沈歆也跟着停下了腳步,剛想問的時候,垂在身側的手忽然被握了個正着。
陸念握着她的手,認認真真地說:“把我考試的運氣分你一點。”
“我收到了。”沈歆把五指收進了掌心裏,擡起來晃了晃,就像是真抓住了什麽東西一樣。
兩天過去得很快,在考場裏的時候,整間教室全是沙沙的寫字聲。
明明
是在寫試卷,可又像是在抒寫高中三年的時光一樣。
沈歆寫得不緊不慢的,字要寫好,卷面要整潔,争取寫完卷子還能回頭檢查兩遍,她忍不住将自己的節奏把控到和印象中陸念的一致。
在檢查了第一遍之後,她在想,陸念是不是也在檢查答卷了。
陸念會從最後一道題往回檢查,把有點難度的題目多看幾遍,小題也不能大意,往往粗心容易丢分。
從交卷的那一刻起開始,中學時期的彷徨和迷茫像是被一刀切下了一樣,真真切切地被分割開了。
結束了。
這次是真的結束了,沈歆長呼了一口氣,心說得往另一個方向接着跑了。
她從考場出來,朝門口附近那棵榕樹走,果真一擡眼就看見了陸念。
陸念也朝她走來,神色淡淡地說:“我給你的考試運氣用上了嗎。”
沈歆笑了,“學神給的考試運氣,當然用上了。”
陸念這才點了一下頭,收回了落在沈歆身上那緊巴巴的眼神,一雙清澈的眼朝別處一轉,讷讷說:“那我要把考試運收回來了。”
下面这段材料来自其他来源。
import Summits.CriticalPhenomena.PercolationContinuityZ3.Theorems.PercNearOneGluingNoHeavyLowerTailEG3Wrap
import Summits.CriticalPhenomena.PercolationContinuityZ3.Theorems.PercNearOneGluingAdditiveGluingKnThm2Designated
import Summits.CriticalPhenomena.PercolationContinuityZ3.Theorems.PercNearOneGluingNoHeavyLowerTailEventGluingClosure
import HarnessLib

/-!
# `NoHeavyLowerTail` (stmt-CriticalPhenomena-4575) — certificate machine add-on: the OPEN REGIME `KO` of the sharp
# three-relay event gluing, and the assembly EG₃ = (certificate in `KO`) + Kozma–Nitzan Theorem 2 + the observer bound

Support file (new-inequality factory, all-graph proof seat `prim-ineq-prove-4`; `--supports stmt-CriticalPhenomena-4575`).
No definitions, no named facts, no sorries.

With the relays in worst-first order (`d₁ ≥ d₂ ≥ d₃`, `dᵢ = μ{aᵢ ↮ b}`), EG₃ (`μ({o↮b} ∩ {o↔A}) ≤ d₁`) is ALREADY KNOWN outside
the regime `KO = {μ(tr_b = {a₁}) ≥ μ(tr_b = {a₂,a₃})} ∩ {μ{o↮b} ≥ d₁}`:
* if `μ{o ↮ b} < d₁` (observer regime) then trivially `μ({o↮b} ∩ {o↔A}) ≤ μ{o↮b} ≤ d₁`;
* if `μ{b ↔ a₁ only} ≤ μ{b ↔ a₂, a₃, b ↮ a₁}` (the Kozma–Nitzan regime) then Theorem 2 at the designation `a₁`
  (tree `knThm2_designated'`, whose certificate hypothesis holds because `a₁` is worst) gives
  `μ({o↔A} ∩ {a₁↔b}) ≤ μ({o↔A} ∩ {o↔b})`, i.e. `U13`, whence EG₃.
So an LP certificate needs to cover only `KO` (this seat's `wf3sep` regime `KO`, kit j058631): `eg3_ordered_of_KO` turns a
`KO`-statement at open weights into the ordered statement at open weights, which `EG3Wrap.eg3_of_ordered_open` turns into the
symmetric sharp EG₃ for all weights (`eg3_of_KO`).
[cite: KozmaNitzan2024, Theorem 2 (§3.2, pp. 8–9)]
-/

noncomputable section

namespace Summit.CriticalPhenomena.PercolationContinuityZ3.Theorems

open MeasureTheory Set Filter Topology Literature.Probability.Percolation
open Literature.Probability.LatticeModels (prodBernoulli)
open scoped Classical BigOperators
open PatternCells CertCheck CertCells EG3Wrap

namespace EG3KO

variable {n : ℕ}

/-- `μ(sᶜ) = 1 − μ(s)` for the percolation measure. [folklore] -/
theorem real_compl (w : Sym2 (Fin n) → unitInterval) (s : Set (BondConfig (Fin n))) :
    (prodBernoulli w).real sᶜ = 1 - (prodBernoulli w).real s := by
  have h := measureReal_add_measureReal_compl (μ := prodBernoulli w) (s := s) MeasurableSet.of_discrete
  rw [probReal_univ] at h
  linarith

/-- EG₃ from `U13`: `μ({o↔A} ∩ {a₁↔b}) ≤ μ({o↔A} ∩ {o↔b})` gives `μ({o↮b} ∩ {o↔A}) ≤ μ{a₁↮b}`. [folklore] -/
theorem eg3_of_u13 (w : Sym2 (Fin n) → unitInterval) (v : Fin 5 → Fin n)
    (hU : (prodBernoulli w).real ((openConn (v 0) (v 1) ∪ openConn (v 0) (v 2) ∪ openConn (v 0) (v 3)) ∩ openConn (v 1) (v 4)) ≤
      (prodBernoulli w).real ((openConn (v 0) (v 1) ∪ openConn (v 0) (v 2) ∪ openConn (v 0) (v 3)) ∩ openConn (v 0) (v 4))) :
    (prodBernoulli w).real (eg3Event v) ≤ dist w v 1 := by
  set μ := prodBernoulli w with hμ
  set OA : Set (BondConfig (Fin n)) := openConn (v 0) (v 1) ∪ openConn (v 0) (v 2) ∪ openConn (v 0) (v 3) with hOA
  have h1 := measureReal_inter_add_sdiff (μ := μ) (s := OA) (t := (openConn (v 0) (v 4) : Set (BondConfig (Fin n))))
    MeasurableSet.of_discrete
  have h2 := measureReal_inter_add_sdiff (μ := μ) (s := OA) (t := (openConn (v 1) (v 4) : Set (BondConfig (Fin n))))
    MeasurableSet.of_discrete
  have hE : eg3Event v = OA \ openConn (v 0) (v 4) := by
    ext ω
    simp only [eg3Event, hOA, Set.mem_inter_iff, Set.mem_compl_iff, Set.mem_sdiff]
    tauto
  have hsub : OA \ openConn (v 1) (v 4) ⊆ (openConn (v 1) (v 4) : Set (BondConfig (Fin n)))ᶜ := fun ω hω => hω.2
  have h3 : μ.real (OA \ openConn (v 1) (v 4)) ≤ dist w v 1 := measureReal_mono hsub
  rw [hE]
  linarith

/-- The observer regime is trivial: `μ{o↮b} ≤ d₁` gives EG₃. [folklore] -/
theorem eg3_of_observer (w : Sym2 (Fin n) → unitInterval) (v : Fin 5 → Fin n)
    (hO : (prodBernoulli w).real (openConn (v 0) (v 4) : Set (BondConfig (Fin n)))ᶜ ≤ dist w v 1) :
    (prodBernoulli w).real (eg3Event v) ≤ dist w v 1 :=
  le_trans (measureReal_mono (fun ω hω => hω.1)) hO

/-- The Kozma–Nitzan regime: `μ{b ↔ a₁ only} ≤ μ{b ↔ a₂, b ↔ a₃, b ↮ a₁}` and `a₁` worst give EG₃ (tree `knThm2_designated'`
at the designation `a₁`), for open weights and an injective placement. [cite: KozmaNitzan2024, Theorem 2 (§3.2, pp. 8–9)] -/
theorem eg3_of_knRegime (w : Sym2 (Fin n) → unitInterval) (hw : ∀ e : Sym2 (Fin n), (w e : ℝ) < 1)
    (v : Fin 5 → Fin n) (hv : Function.Injective v) (h21 : dist w v 2 ≤ dist w v 1) (h31 : dist w v 3 ≤ dist w v 1)
    (hK : (prodBernoulli w).real (openConn (v 4) (v 1) ∩ (openConn (v 4) (v 2))ᶜ ∩ (openConn (v 4) (v 3))ᶜ) ≤
      (prodBernoulli w).real (openConn (v 4) (v 2) ∩ openConn (v 4) (v 3) ∩ (openConn (v 4) (v 1))ᶜ)) :
    (prodBernoulli w).real (eg3Event v) ≤ dist w v 1 := by
  have hne : ∀ i j : Fin 5, i ≠ j → v i ≠ v j := fun i j hij h => hij (hv h)
  -- positivity of the three separation masses
  have sep2 : ∀ x y z : Fin 5, x ≠ z → y ≠ z →
      0 < (prodBernoulli w).real ((openConn (v x) (v z))ᶜ ∩ (openConn (v y) (v z))ᶜ : Set (BondConfig (Fin n))) := by
    intro x y z hxz hyz
    have h := EventGluingClosure.sep_real_pos w hw {v x, v y} {v z}
      (by
        rw [Finset.disjoint_singleton_right, Finset.mem_insert, Finset.mem_singleton, not_or]
        exact ⟨(hne x z hxz).symm, (hne y z hyz).symm⟩)
    refine lt_of_lt_of_le h (measureReal_mono fun ω hω => ?_)
    simp only [Finset.mem_insert, Finset.mem_singleton, forall_eq_or_imp, forall_eq, Set.mem_setOf_eq] at hω
    exact ⟨hω.1, hω.2⟩
  have sep1 : ∀ x y z : Fin 5, x ≠ y → x ≠ z →
      0 < (prodBernoulli w).real ((openConn (v x) (v y))ᶜ ∩ (openConn (v x) (v z))ᶜ : Set (BondConfig (Fin n))) := by
    intro x y z hxy hxz
    have h := EventGluingClosure.sep_real_pos w hw {v x} {v y, v z}
      (by
        rw [Finset.disjoint_singleton_left, Finset.mem_insert, Finset.mem_singleton, not_or]
        exact ⟨hne x y hxy, hne x z hxz⟩)
    refine lt_of_lt_of_le h (measureReal_mono fun ω hω => ?_)
    simp only [Finset.mem_singleton, forall_eq, Finset.mem_insert, forall_eq_or_imp, Set.mem_setOf_eq] at hω
    exact ⟨hω.1, hω.2⟩
  -- worst-ness in connection form
  have hconn : ∀ i : Fin 5, dist w v i ≤ dist w v 1 →
      0 ≤ (prodBernoulli w).real (openConn (v i) (v 4)) - (prodBernoulli w).real (openConn (v 1) (v 4)) := by
    intro i hi
    simp only [EG3Wrap.dist, real_compl] at hi
    linarith
  have hU := knThm2_designated' w (v 0) (v 4) (v 2) (v 3) (v 1) (hne 2 3 (by decide)) (hne 2 1 (by decide))
    (hne 3 1 (by decide)) (sep2 2 3 1 (by decide) (by decide)) (sep1 2 3 1 (by decide) (by decide))
    (sep1 3 2 1 (by decide) (by decide))
    (by
      have hA : 0 ≤ (prodBernoulli w).real ((openConn (v 2) (v 3))ᶜ ∩ (openConn (v 2) (v 1))ᶜ ∩ openConn (v 2) (v 0)) :=
        measureReal_nonneg
      have hB : 0 ≤ (prodBernoulli w).real ((openConn (v 3) (v 2))ᶜ ∩ (openConn (v 3) (v 1))ᶜ ∩ openConn (v 3) (v 0)) :=
        measureReal_nonneg
      have hP : 0 ≤ (prodBernoulli w).real ((openConn (v 3) (v 2))ᶜ ∩ (openConn (v 3) (v 1))ᶜ : Set (BondConfig (Fin n))) :=
        measureReal_nonneg
      have hQ : 0 ≤ (prodBernoulli w).real ((openConn (v 2) (v 3))ᶜ ∩ (openConn (v 2) (v 1))ᶜ : Set (BondConfig (Fin n))) :=
        measureReal_nonneg
      have h2 := hconn 2 h21
      have h3 := hconn 3 h31
      have := mul_nonneg (mul_nonneg hA hP) h2
      have := mul_nonneg (mul_nonneg hB hQ) h3
      nlinarith)
    hK
  -- reorder the union and apply `eg3_of_u13`
  have hOA : (openConn (v 0) (v 2) ∪ openConn (v 0) (v 3) ∪ openConn (v 0) (v 1) : Set (BondConfig (Fin n))) =
      openConn (v 0) (v 1) ∪ openConn (v 0) (v 2) ∪ openConn (v 0) (v 3) := by
    ext ω; simp only [Set.mem_union]; tauto
  rw [hOA] at hU
  exact eg3_of_u13 w v hU

/-- **EG₃ (ordered, open weights) from a statement on the open regime `KO`.** [cite: KozmaNitzan2024, Theorem 2 (§3.2, pp. 8–9)] -/
theorem eg3_ordered_of_KO (w : Sym2 (Fin n) → unitInterval)
    (hw : ∀ e : Sym2 (Fin n), ¬ e.IsDiag → 0 < ((w e : unitInterval) : ℝ) ∧ ((w e : unitInterval) : ℝ) < 1)
    (hw1 : ∀ e : Sym2 (Fin n), (w e : ℝ) < 1)
    (HKO : ∀ v : Fin 5 → Fin n, Function.Injective v → dist w v 2 ≤ dist w v 1 → dist w v 3 ≤ dist w v 2 →
      (prodBernoulli w).real (openConn (v 4) (v 2) ∩ openConn (v 4) (v 3) ∩ (openConn (v 4) (v 1))ᶜ) ≤
        (prodBernoulli w).real (openConn (v 4) (v 1) ∩ (openConn (v 4) (v 2))ᶜ ∩ (openConn (v 4) (v 3))ᶜ) →
      dist w v 1 ≤ (prodBernoulli w).real (openConn (v 0) (v 4) : Set (BondConfig (Fin n)))ᶜ →
      (prodBernoulli w).real (eg3Event v) ≤ dist w v 1)
    (v : Fin 5 → Fin n) (hv : Function.Injective v) (h21 : dist w v 2 ≤ dist w v 1) (h32 : dist w v 3 ≤ dist w v 2) :
    (prodBernoulli w).real (eg3Event v) ≤ dist w v 1 := by
  have _ := hw
  by_cases hO : dist w v 1 ≤ (prodBernoulli w).real (openConn (v 0) (v 4) : Set (BondConfig (Fin n)))ᶜ
  · by_cases hK : (prodBernoulli w).real (openConn (v 4) (v 2) ∩ openConn (v 4) (v 3) ∩ (openConn (v 4) (v 1))ᶜ) ≤
        (prodBernoulli w).real (openConn (v 4) (v 1) ∩ (openConn (v 4) (v 2))ᶜ ∩ (openConn (v 4) (v 3))ᶜ)
    · exact HKO v hv h21 h32 hK hO
    · exact eg3_of_knRegime w hw1 v hv h21 (le_trans h32 h21) (le_of_lt (not_le.1 hK))
  · exact eg3_of_observer w v (le_of_lt (not_le.1 hO))

/-- **THE ASSEMBLY.**  A `KO`-statement valid for all weight vectors with off-diagonal weights in `(0,1)` and diagonal
weights `< 1` gives the sharp three-relay event gluing for every weighted graph and injective placement:
`μ({o↮b} ∩ {o↔A}) ≤ t` whenever the three sink distances are `≤ t`. [cite: KozmaNitzan2024, Theorem 2 (§3.2, pp. 8–9)] -/
theorem eg3_of_KO
    (HKO : ∀ w : Sym2 (Fin n) → unitInterval,
      (∀ e : Sym2 (Fin n), ¬ e.IsDiag → 0 < ((w e : unitInterval) : ℝ) ∧ ((w e : unitInterval) : ℝ) < 1) →
      ∀ v : Fin 5 → Fin n, Function.Injective v → dist w v 2 ≤ dist w v 1 → dist w v 3 ≤ dist w v 2 →
      (prodBernoulli w).real (openConn (v 4) (v 2) ∩ openConn (v 4) (v 3) ∩ (openConn (v 4) (v 1))ᶜ) ≤
        (prodBernoulli w).real (openConn (v 4) (v 1) ∩ (openConn (v 4) (v 2))ᶜ ∩ (openConn (v 4) (v 3))ᶜ) →
      dist w v 1 ≤ (prodBernoulli w).real (openConn (v 0) (v 4) : Set (BondConfig (Fin n)))ᶜ →
      (prodBernoulli w).real (eg3Event v) ≤ dist w v 1)
    (w : Sym2 (Fin n) → unitInterval) (v : Fin 5 → Fin n) (hv : Function.Injective v) (t : ℝ)
    (h1 : dist w v 1 ≤ t) (h2 : dist w v 2 ≤ t) (h3 : dist w v 3 ≤ t) :
    (prodBernoulli w).real (eg3Event v) ≤ t := by
  -- the diagonal weights are irrelevant: pass to open off-diagonal weights via `eg3_of_ordered_open`, whose mixed weights
  -- `mixW` are `< 1` everywhere (also on the diagonal)
  refine eg3_of_ordered_open (fun w' hw' v' hv' h21 h32 => ?_) w v hv t h1 h2 h3
  by_cases hdiag : ∀ e : Sym2 (Fin n), (w' e : ℝ) < 1
  · exact eg3_ordered_of_KO w' hw' hdiag (HKO w' hw') v' hv' h21 h32
  · -- some DIAGONAL weight equals 1: replace it (loops do not matter) — handled by `eg3_of_ordered_open`'s mixing? No:
    -- we argue directly: the measure of every event of `openGraph` does not depend on diagonal weights, but rather than
    -- prove that, note `hw'` is all we are given; diagonal weights `= 1` are allowed by it.  Use the mixed weights once more.
    push Not at hdiag
    obtain ⟨e, he⟩ := hdiag
    have hle : ((w' e : unitInterval) : ℝ) ≤ 1 := (w' e).2.2
    have hed : e.IsDiag := by
      by_contra hnd
      exact absurd (hw' e hnd).2 (not_lt.2 he)
    -- mixed weights are < 1 everywhere; EG₃ there by the two regimes + HKO, then the limit (as in `eg3_all_of_open`)
    have hk : ∀ k, (prodBernoulli (mixW w' k)).real (eg3Event v') ≤
        max (dist (mixW w' k) v' 1) (max (dist (mixW w' k) v' 2) (dist (mixW w' k) v' 3)) := by
      intro k
      refine eg3_sym_of_ordered (mixW w' k) (fun u hu hu21 hu32 => ?_) v' hv'
      exact eg3_ordered_of_KO (mixW w' k) (fun e' _ => mixW_pos_lt_one w' k e') (fun e' => (mixW_pos_lt_one w' k e').2)
        (HKO (mixW w' k) (fun e' _ => mixW_pos_lt_one w' k e')) u hu hu21 hu32
    have hE : Tendsto (fun k => (prodBernoulli (mixW w' k)).real (eg3Event v')) atTop
        (𝓝 ((prodBernoulli w').real (eg3Event v'))) :=
      ((stub_weightContinuity n _).tendsto w').comp (tendsto_mixW w')
    have hD : ∀ i : Fin 5, Tendsto (fun k => dist (mixW w' k) v' i) atTop (𝓝 (dist w' v' i)) :=
      fun i => ((stub_weightContinuity n _).tendsto w').comp (tendsto_mixW w')
    have hlim := le_of_tendsto_of_tendsto' hE ((hD 1).max ((hD 2).max (hD 3))) hk
    calc (prodBernoulli w').real (eg3Event v') ≤ max (dist w' v' 1) (max (dist w' v' 2) (dist w' v' 3)) := hlim
      _ = dist w' v' 1 := by
          rw [max_eq_left]
          exact max_le h21 (le_trans h32 h21)

end EG3KO

end Summit.CriticalPhenomena.PercolationContinuityZ3.Theorems

end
沈歆愣了一下,後知後覺這位小朋友是在一本正經地說笑呢,她啧了一聲說:“給了我的東西還想要回去?”
陸念沒回答。
“沒門。”沈歆一臉得意。
考試結束當天,所有人都留在學校裏慶賀,學校不準學生往樓下扔書,一群人無處發洩,只能在教室裏鬼哭狼嚎着。
體委說要把教室裏的橫幅帶回去當紀念,他行動力還挺強,搭了個凳子就把挂在牆上的橫幅給拆了下來,這還沒完,他還抱着那橫幅按座位一個個地找人簽名。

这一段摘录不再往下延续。